藤岡D 『3』では制作進行を管理するプロジェクトマネージャーを立て、フェーズごとに進行を切りました。この結果、『2』では悔いを残した部分まで調整することはできました。けど…。

辻本P ただ、ボリューム面を少し縮小してしまい、そこは反省点です。『3』に関しては、ちょっと「優等生すぎたかな?」という感想です。

藤岡D 進行に気を取られるあまり、“最初の膨らまし”にもブレーキをかけてしまった部分がありました。

 ◆開発で最後に優先した“ある基準” 

 藤岡氏の言う「最初の膨らまし」とは、構想段階におけるアイデア出しのこと。そもそも、制作側が100点満点の商品作りを目指すのは当然の心理。しかし、開発過程では予算や納期の壁にぶつかり、「何を削って何を残すか」という選択を迫られる。この結果、多くの作品は満点ではなく及第点で世の中に発表される。
 芸術の世界ならば、制作期間を度外視して自分の理想を追い求めることもできる。だが、ビジネスにおいてはこうした取捨選択が理想と現実のジレンマを生む。

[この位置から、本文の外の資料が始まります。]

import Summits.QuantumFields.YangMills.Theorems.BalabanUVNodesN16UniformScalarAverage
import Summits.QuantumFields.BalabanUV.T4Continuum.Support.NE3EnergyRateFlatClass
import HarnessLib

/-!
# YM-DAG node N16 (NE3), the re-keyed N07 in-edge — SCALAR GAUGE CALCULUS, FLUX QUANTISATION, AND THE PERIODIC SEAM FIELD: the three lemmas behind «(T8) with a
# `k`-uniform class constant on uniform-curvature scalar data» (file 2 of 3 of the g6 piece; file 3 `…N16Exists8UniformScalar` assembles)

Cell `pub-ymgap`, width seat `pub-ymgap-dag-n16-w2` (director-ym №197 ∕ HUMAN RULING D-0149), generation 6.  `--kind proof --supports stmt-QuantumFields-27366 --as helper`
(K3⁸, KEY MAP v2).  `bears_on: R4∕N16`, edge N07 → N16.  COUNT-NEUTRAL.

HONEST FRAMING.  Kernel bookkeeping over landed modules BY NAME (pub-balaban `T4AveragingDeficitWallBoundary` §1 scalar calculus; `NE3EnergyRateFlatClass.gaugeAct_axialFn_eq_flatCfg`;
`B7Prop1Explicit.stokes`; `T4AveragingDeficitNonAbelian.hol_add_period`) and file 1.  Nothing of Bałaban is asserted or refuted; DischargeTest `stub_reg910Slot` NOT closed; no K3⁸ v6
stub named or closed; N16 ∕ N07 NOT discharged; counts UNMOVED (typed 28∕28 · discharged 5∕27 · A 5∕28).  R4 closes the conditional finite-𝕋⁴ rung `BalabanLadder.UV` only; NOT ℝ⁴ ∕ OS ∕
mass gap; the YM mass gap (Clay) is NOT proved by any of this.

WHAT IS PROVED ([folklore], 0 `sorry`, 0 `def`; matrix size `n : Type`).  §1 SCALAR GAUGE CALCULUS: `exp_smul_one_comm`, `hol_scalarCfg_sub` (quotients), `scalarCfg_eq_sub_mul`,
`isUnitaryCfg_scalarCfg_sub`, ★ `exists_central_gauge_of_hol_plaqWord_eq` — two `U(N)`-valued SCALAR configurations on `ℤ^d` with the same plaquette variables differ by a CENTRAL
unitary gauge (the inverse complete axial gauge of the flat quotient; not periodic in general — it carries the holonomy).  §2 FLUX QUANTISATION: `hol_rectWord_period_eq_one` (the
`N × N` period rectangle of an `N`-periodic scalar field has trivial holonomy), `smul_one_inj`, ★ `cexp_sq_mul_flux_eq_one`: `e^{iN²ω} = 1` for an `N`-periodic scalar field all of
whose `(e_κ,e_μ)`-plaquette variables are `e^{iω}·1` (abelian Stokes).  §3 THE PERIODIC SEAM FIELD of period `P` and flux `f` (PRECEDENT on the ZMod-torus carriers of nodes N07∕K0:
dag-n07-e `…N07UniformFluxHolonomy`, `…K0UniformFluxConfig`; re-derived here on the `IsPeriodicCfg` carrier of leaf-05∕06): exponents `i f (x₀ mod P)` on `e₁`-bonds,
`−i f P (x₁ mod P)` on the `e₀`-bonds of the last layer `x₀ ≡ P − 1`, `0` else — `emod_add_one`, `emod_add_zsmul_e`, `seam_plaq01` (the `(e₀,e₁)` exponent is `if`, except `i(f − fP²)`
on the doubly-last plaquettes), ★ `hol_plaqWord_seam` (given `e^{ifP²} = 1` its plaquette variables are EXACTLY the Landau field's of file 1: uniform curvature `f`), `isPeriodicCfg_seam`,
`isUnitaryCfg_seam`.

DEPENDENCES (by name): `T4AveragingDeficitWallBoundary` (`scalarCfg`, `hol_scalarCfg`, `exp_add_smul_one`, `IsPeriodicCfg`, `fin_one_ne_zero`, `fin_zero_ne_one`);
`MinimalActionClassSixNeg` (`isUnitaryCfg_scalarCfg_imag`, `isPeriodicCfg_scalarCfg`); `FederbushMean.cexp_smul_one`; `NE3EnergyRateFlatClass.gaugeAct_axialFn_eq_flatCfg`;
`B7Prop4Flat.asum_sub`; `B7Prop1Explicit` (`stokes`, `rectWord`, `hol_append`, `hol_revWord'`, `revWord_seg`, `disp_seg`, `axialFn`, `asum_plaqWord`, `hol_plaqWord_self`,
`e_apply`); `T4AveragingDeficitNonAbelian.hol_add_period`; `MinimalActionWitness.flatCfg`; Mathlib (`Int.add_emod`, `Int.emod_eq_of_lt`, `Int.add_emod_right`, `Complex.exp_sum`,
`Complex.exp_nat_mul`).
-/

open scoped BigOperators Matrix Matrix.Norms.L2Operator
open NormedSpace Finset
import Summits.Ventures.PercRepro.RankLevelSetCountBounds

/-!
# PercRepro — COUNTING THE `k`-SUBSETS OF A FINSET THAT MEET GIVEN SUBSETS (p8 g14, S3): the arithmetic of the spanning tail

The `k`-subsets of `E` (as sets, `ncard_subsets_ncard_eq_filter`) meeting both / one of two subsets `T₁, T₂`
(`card_filter_meets_two`, `card_filter_meets_one`), all / at least one / at least two of three (`card_filter_meets_three`,
`card_filter_meets_one_of_three`, `card_filter_meets_two_of_three_le`) — inclusion–exclusion over the «missing» families
`powersetCard k (E ∖ T)` (`filter_inter_eq_empty_eq_powersetCard_sdiff`, `powersetCard_sdiff_inter`), stated additively in
`ℕ`. Consumed by RankLevelSetSpanningTriangles (the spanning tail cut by the triangles). Axioms: standard.
-/

namespace PercRepro

open Finset Set

variable {α : Type*}

/-! ### Counting the `k`-subsets of a finset that meet / miss given subsets -/

/-- The `k`-subsets of `E` (as sets of `α`) satisfying `P` number as many as the filtered `powersetCard`. -/
theorem ncard_subsets_ncard_eq_filter (E : Finset α) (k : ℕ) (P : Set α → Prop) [DecidablePred P] :
    {X : Set α | X ⊆ (E : Set α) ∧ X.ncard = k ∧ P X}.ncard =
      ((E.powersetCard k).filter (fun s : Finset α => P (s : Set α))).card := by
  have himg : {X : Set α | X ⊆ (E : Set α) ∧ X.ncard = k ∧ P X} =
      (fun s : Finset α => (s : Set α)) ''
        (((E.powersetCard k).filter (fun s : Finset α => P (s : Set α)) : Finset (Finset α)) : Set (Finset α)) := by
    ext X
    simp only [Set.mem_setOf_eq, Set.mem_image, Finset.mem_coe, Finset.mem_filter, Finset.mem_powersetCard]
    constructor
    · rintro ⟨hXE, hXk, hP⟩
      have hXfin : X.Finite := (E.finite_toSet).subset hXE
      refine ⟨hXfin.toFinset, ⟨⟨?_, ?_⟩, ?_⟩, by simp⟩
      · intro x hx
        exact Finset.mem_coe.1 (hXE ((Set.Finite.mem_toFinset hXfin).1 hx))
      · rw [← hXk, Set.ncard_eq_toFinset_card X hXfin]
      · rwa [Set.Finite.coe_toFinset]
    · rintro ⟨s, ⟨⟨hsE, hsk⟩, hP⟩, rfl⟩
      exact ⟨Finset.coe_subset.2 hsE, by rw [Set.ncard_coe_finset, hsk], hP⟩
  rw [himg, Set.ncard_image_of_injective _ Finset.coe_injective, Set.ncard_coe_finset]

section Count

variable [DecidableEq α]

/-- The `k`-subsets of `E` disjoint from `T` are the `k`-subsets of `E \ T`. -/
theorem filter_inter_eq_empty_eq_powersetCard_sdiff (E T : Finset α) (k : ℕ) :
    (E.powersetCard k).filter (fun s : Finset α => s ∩ T = ∅) = (E \ T).powersetCard k := by
  ext s
  simp only [Finset.mem_filter, Finset.mem_powersetCard, Finset.subset_sdiff, Finset.disjoint_iff_inter_eq_empty]
  tauto

/-- **The `k`-subsets of `E` meeting both `T₁` and `T₂`**: `#hit + C(|E ∖ T₁|, k) + C(|E ∖ T₂|, k) = C(|E|, k) + C(|E ∖ (T₁ ∪ T₂)|, k)`. -/
theorem card_filter_meets_two (E T₁ T₂ : Finset α) (k : ℕ) :
    ((E.powersetCard k).filter (fun s : Finset α => (s ∩ T₁).Nonempty ∧ (s ∩ T₂).Nonempty)).card
        + (E \ T₁).card.choose k + (E \ T₂).card.choose k
      = E.card.choose k + (E \ (T₁ ∪ T₂)).card.choose k := by
  have hneg : ((E.powersetCard k).filter (fun s : Finset α => (s ∩ T₁).Nonempty ∧ (s ∩ T₂).Nonempty)) =
      (E.powersetCard k).filter (fun s : Finset α => ¬ (s ∩ T₁ = ∅ ∨ s ∩ T₂ = ∅)) := by
    apply Finset.filter_congr
    intro s _
    simp only [Finset.nonempty_iff_ne_empty, not_or]
  have h1 := Finset.card_filter_add_card_filter_not (s := E.powersetCard k)
    (fun s : Finset α => (s ∩ T₁ = ∅ ∨ s ∩ T₂ = ∅))
  have hor : (E.powersetCard k).filter (fun s : Finset α => (s ∩ T₁ = ∅ ∨ s ∩ T₂ = ∅)) =
      (E.powersetCard k).filter (fun s : Finset α => s ∩ T₁ = ∅) ∪
        (E.powersetCard k).filter (fun s : Finset α => s ∩ T₂ = ∅) := Finset.filter_or _ _ _
  have hand : (E.powersetCard k).filter (fun s : Finset α => s ∩ T₁ = ∅) ∩
      (E.powersetCard k).filter (fun s : Finset α => s ∩ T₂ = ∅) =
      (E.powersetCard k).filter (fun s : Finset α => s ∩ (T₁ ∪ T₂) = ∅) := by
    rw [← Finset.filter_and]
    apply Finset.filter_congr
    intro s _
    rw [Finset.inter_union_distrib_left, Finset.union_eq_empty]
  have h2 := Finset.card_union_add_card_inter ((E.powersetCard k).filter (fun s : Finset α => s ∩ T₁ = ∅))
    ((E.powersetCard k).filter (fun s : Finset α => s ∩ T₂ = ∅))
  rw [hand, filter_inter_eq_empty_eq_powersetCard_sdiff, filter_inter_eq_empty_eq_powersetCard_sdiff,
    filter_inter_eq_empty_eq_powersetCard_sdiff, Finset.card_powersetCard, Finset.card_powersetCard,
    Finset.card_powersetCard] at h2
  rw [hor, filter_inter_eq_empty_eq_powersetCard_sdiff, filter_inter_eq_empty_eq_powersetCard_sdiff,
    Finset.card_powersetCard] at h1
  rw [hneg]
  omega

/-- **The `k`-subsets of `E` meeting `T₁` or `T₂`**: `#hit + C(|E ∖ (T₁ ∪ T₂)|, k) = C(|E|, k)`. -/
theorem card_filter_meets_one (E T₁ T₂ : Finset α) (k : ℕ) :
    ((E.powersetCard k).filter (fun s : Finset α => (s ∩ T₁).Nonempty ∨ (s ∩ T₂).Nonempty)).card
        + (E \ (T₁ ∪ T₂)).card.choose k = E.card.choose k := by
  have hneg : ((E.powersetCard k).filter (fun s : Finset α => (s ∩ T₁).Nonempty ∨ (s ∩ T₂).Nonempty)) =
      (E.powersetCard k).filter (fun s : Finset α => ¬ (s ∩ (T₁ ∪ T₂) = ∅)) := by
    apply Finset.filter_congr
    intro s _
    simp only [Finset.nonempty_iff_ne_empty, Finset.inter_union_distrib_left, Finset.union_eq_empty, not_and_or]
  have h1 := Finset.card_filter_add_card_filter_not (s := E.powersetCard k)
    (fun s : Finset α => s ∩ (T₁ ∪ T₂) = ∅)
  rw [filter_inter_eq_empty_eq_powersetCard_sdiff, Finset.card_powersetCard, Finset.card_powersetCard] at h1
  rw [hneg]
  omega

/-- The `k`-subsets of `E ∖ S` that are also `k`-subsets of `E ∖ S′` are the `k`-subsets of `E ∖ (S ∪ S′)`. -/
theorem powersetCard_sdiff_inter (E S S' : Finset α) (k : ℕ) :
    (E \ S).powersetCard k ∩ (E \ S').powersetCard k = (E \ (S ∪ S')).powersetCard k := by
  ext s
  simp only [Finset.mem_inter, Finset.mem_powersetCard, Finset.subset_sdiff, Finset.disjoint_union_right]
  tauto

/-- **The `k`-subsets of `E` meeting all of `T₁`, `T₂`, `T₃`** (inclusion–exclusion over the three «missing» families):
`#hit + Σ_i C(|E ∖ T_i|, k) + C(|E ∖ (T₁ ∪ T₂ ∪ T₃)|, k) = C(|E|, k) + Σ_{i<j} C(|E ∖ (T_i ∪ T_j)|, k)`. -/
theorem card_filter_meets_three (E T₁ T₂ T₃ : Finset α) (k : ℕ) :
    ((E.powersetCard k).filter
        (fun s : Finset α => (s ∩ T₁).Nonempty ∧ (s ∩ T₂).Nonempty ∧ (s ∩ T₃).Nonempty)).card
        + (E \ T₁).card.choose k + (E \ T₂).card.choose k + (E \ T₃).card.choose k
        + (E \ (T₁ ∪ T₂ ∪ T₃)).card.choose k
      = E.card.choose k + (E \ (T₁ ∪ T₂)).card.choose k + (E \ (T₁ ∪ T₃)).card.choose k
        + (E \ (T₂ ∪ T₃)).card.choose k := by
  have hneg : ((E.powersetCard k).filter
      (fun s : Finset α => (s ∩ T₁).Nonempty ∧ (s ∩ T₂).Nonempty ∧ (s ∩ T₃).Nonempty)) =
      (E.powersetCard k).filter (fun s : Finset α => ¬ (s ∩ T₁ = ∅ ∨ s ∩ T₂ = ∅ ∨ s ∩ T₃ = ∅)) := by
    apply Finset.filter_congr
    intro s _
    simp only [Finset.nonempty_iff_ne_empty, not_or]
  have h1 := Finset.card_filter_add_card_filter_not (s := E.powersetCard k)
    (fun s : Finset α => (s ∩ T₁ = ∅ ∨ s ∩ T₂ = ∅ ∨ s ∩ T₃ = ∅))
  have hor : (E.powersetCard k).filter (fun s : Finset α => (s ∩ T₁ = ∅ ∨ s ∩ T₂ = ∅ ∨ s ∩ T₃ = ∅)) =
      (E \ T₁).powersetCard k ∪ ((E \ T₂).powersetCard k ∪ (E \ T₃).powersetCard k) := by
    rw [Finset.filter_or, Finset.filter_or, filter_inter_eq_empty_eq_powersetCard_sdiff,
      filter_inter_eq_empty_eq_powersetCard_sdiff, filter_inter_eq_empty_eq_powersetCard_sdiff]
  rw [hor, Finset.card_powersetCard] at h1
  -- inclusion–exclusion for three families
  have hu1 := Finset.card_union_add_card_inter ((E \ T₁).powersetCard k)
    ((E \ T₂).powersetCard k ∪ (E \ T₃).powersetCard k)
  have hu2 := Finset.card_union_add_card_inter ((E \ T₂).powersetCard k) ((E \ T₃).powersetCard k)
  rw [powersetCard_sdiff_inter, Finset.card_powersetCard, Finset.card_powersetCard, Finset.card_powersetCard] at hu2
  rw [Finset.inter_union_distrib_left, powersetCard_sdiff_inter, powersetCard_sdiff_inter,
    Finset.card_powersetCard] at hu1
  have hu3 := Finset.card_union_add_card_inter ((E \ (T₁ ∪ T₂)).powersetCard k)
    ((E \ (T₁ ∪ T₃)).powersetCard k)
  rw [powersetCard_sdiff_inter, show T₁ ∪ T₂ ∪ (T₁ ∪ T₃) = T₁ ∪ T₂ ∪ T₃ by
      ext x; simp only [Finset.mem_union]; tauto,
    Finset.card_powersetCard, Finset.card_powersetCard, Finset.card_powersetCard] at hu3
  rw [hneg]
  omega

/-- **The `k`-subsets of `E` meeting at least one of `T₁`, `T₂`, `T₃`**: `#hit + C(|E ∖ (T₁ ∪ T₂ ∪ T₃)|, k) = C(|E|, k)`. -/
theorem card_filter_meets_one_of_three (E T₁ T₂ T₃ : Finset α) (k : ℕ) :
    ((E.powersetCard k).filter
        (fun s : Finset α => (s ∩ T₁).Nonempty ∨ (s ∩ T₂).Nonempty ∨ (s ∩ T₃).Nonempty)).card
        + (E \ (T₁ ∪ T₂ ∪ T₃)).card.choose k = E.card.choose k := by
  have hneg : ((E.powersetCard k).filter
      (fun s : Finset α => (s ∩ T₁).Nonempty ∨ (s ∩ T₂).Nonempty ∨ (s ∩ T₃).Nonempty)) =
      (E.powersetCard k).filter (fun s : Finset α => ¬ (s ∩ (T₁ ∪ T₂ ∪ T₃) = ∅)) := by
    apply Finset.filter_congr
    intro s _
    simp only [Finset.nonempty_iff_ne_empty, Finset.inter_union_distrib_left, Finset.union_eq_empty, not_and_or]
    tauto
  have h1 := Finset.card_filter_add_card_filter_not (s := E.powersetCard k)
    (fun s : Finset α => s ∩ (T₁ ∪ T₂ ∪ T₃) = ∅)
  rw [filter_inter_eq_empty_eq_powersetCard_sdiff, Finset.card_powersetCard, Finset.card_powersetCard] at h1
  rw [hneg]
  omega

/-- **The `k`-subsets of `E` meeting at least two of `T₁`, `T₂`, `T₃`** are among those meeting `T₁` or `T₂`:
`#hit + C(|E ∖ (T₁ ∪ T₂)|, k) ≤ C(|E|, k)`. -/
theorem card_filter_meets_two_of_three_le (E T₁ T₂ T₃ : Finset α) (k : ℕ) :
    ((E.powersetCard k).filter
        (fun s : Finset α => ((s ∩ T₁).Nonempty ∨ (s ∩ T₂).Nonempty) ∧ ((s ∩ T₁).Nonempty ∨ (s ∩ T₃).Nonempty) ∧
          ((s ∩ T₂).Nonempty ∨ (s ∩ T₃).Nonempty))).card
        + (E \ (T₁ ∪ T₂)).card.choose k ≤ E.card.choose k := by
  have hsub : ((E.powersetCard k).filter
      (fun s : Finset α => ((s ∩ T₁).Nonempty ∨ (s ∩ T₂).Nonempty) ∧ ((s ∩ T₁).Nonempty ∨ (s ∩ T₃).Nonempty) ∧
        ((s ∩ T₂).Nonempty ∨ (s ∩ T₃).Nonempty))) ⊆
      (E.powersetCard k).filter (fun s : Finset α => (s ∩ T₁).Nonempty ∨ (s ∩ T₂).Nonempty) := by
    intro s hs
    rw [Finset.mem_filter] at hs ⊢
    exact ⟨hs.1, hs.2.1⟩
  have := card_filter_meets_one E T₁ T₂ k
  have := Finset.card_le_card hsub
  omega

end Count

end PercRepro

藤岡D 最初の段階で「これが面白そうだね」というアイデアを出すことはとても大切です。それこそ、最初は100点ではなく200点を目指すくらいに考えられるだけ考えて、広げる必要があると思います。こうして広げたアイデアを制作段階で畳みながらゲームに実装していきますが、削る作業が必ず発生するため、完成品は当初の目標点数から必然的に下がってしまう。だから、最初のアイデア出しで100点以上を設定しないと、それだけ最終的に手に取ったユーザーの満足度が落ちてしまいます。

『モンスタハンター』シリーズ制作のエピソードを話してくれた辻本良三プロデューサー(写真・右)と藤岡要ディレクター(同・左)

辻本P 『3』では実装する武器ジャンルにしても「他の“遊び”を作る部分に力をさきたいから」と、早い段階で種類を絞ってしまったんです。こうした対応は当然ながらユーザーをガッカリさせることになる。実際、「なんで、コレをなくしたの?」という不満もユーザーから出ましたから。もちろん、ゲーム性に関して言えば、『3』はすごく面白いものが作れたと思っています。でも、僕たちが削ってしまったことのマイナスも大きかった。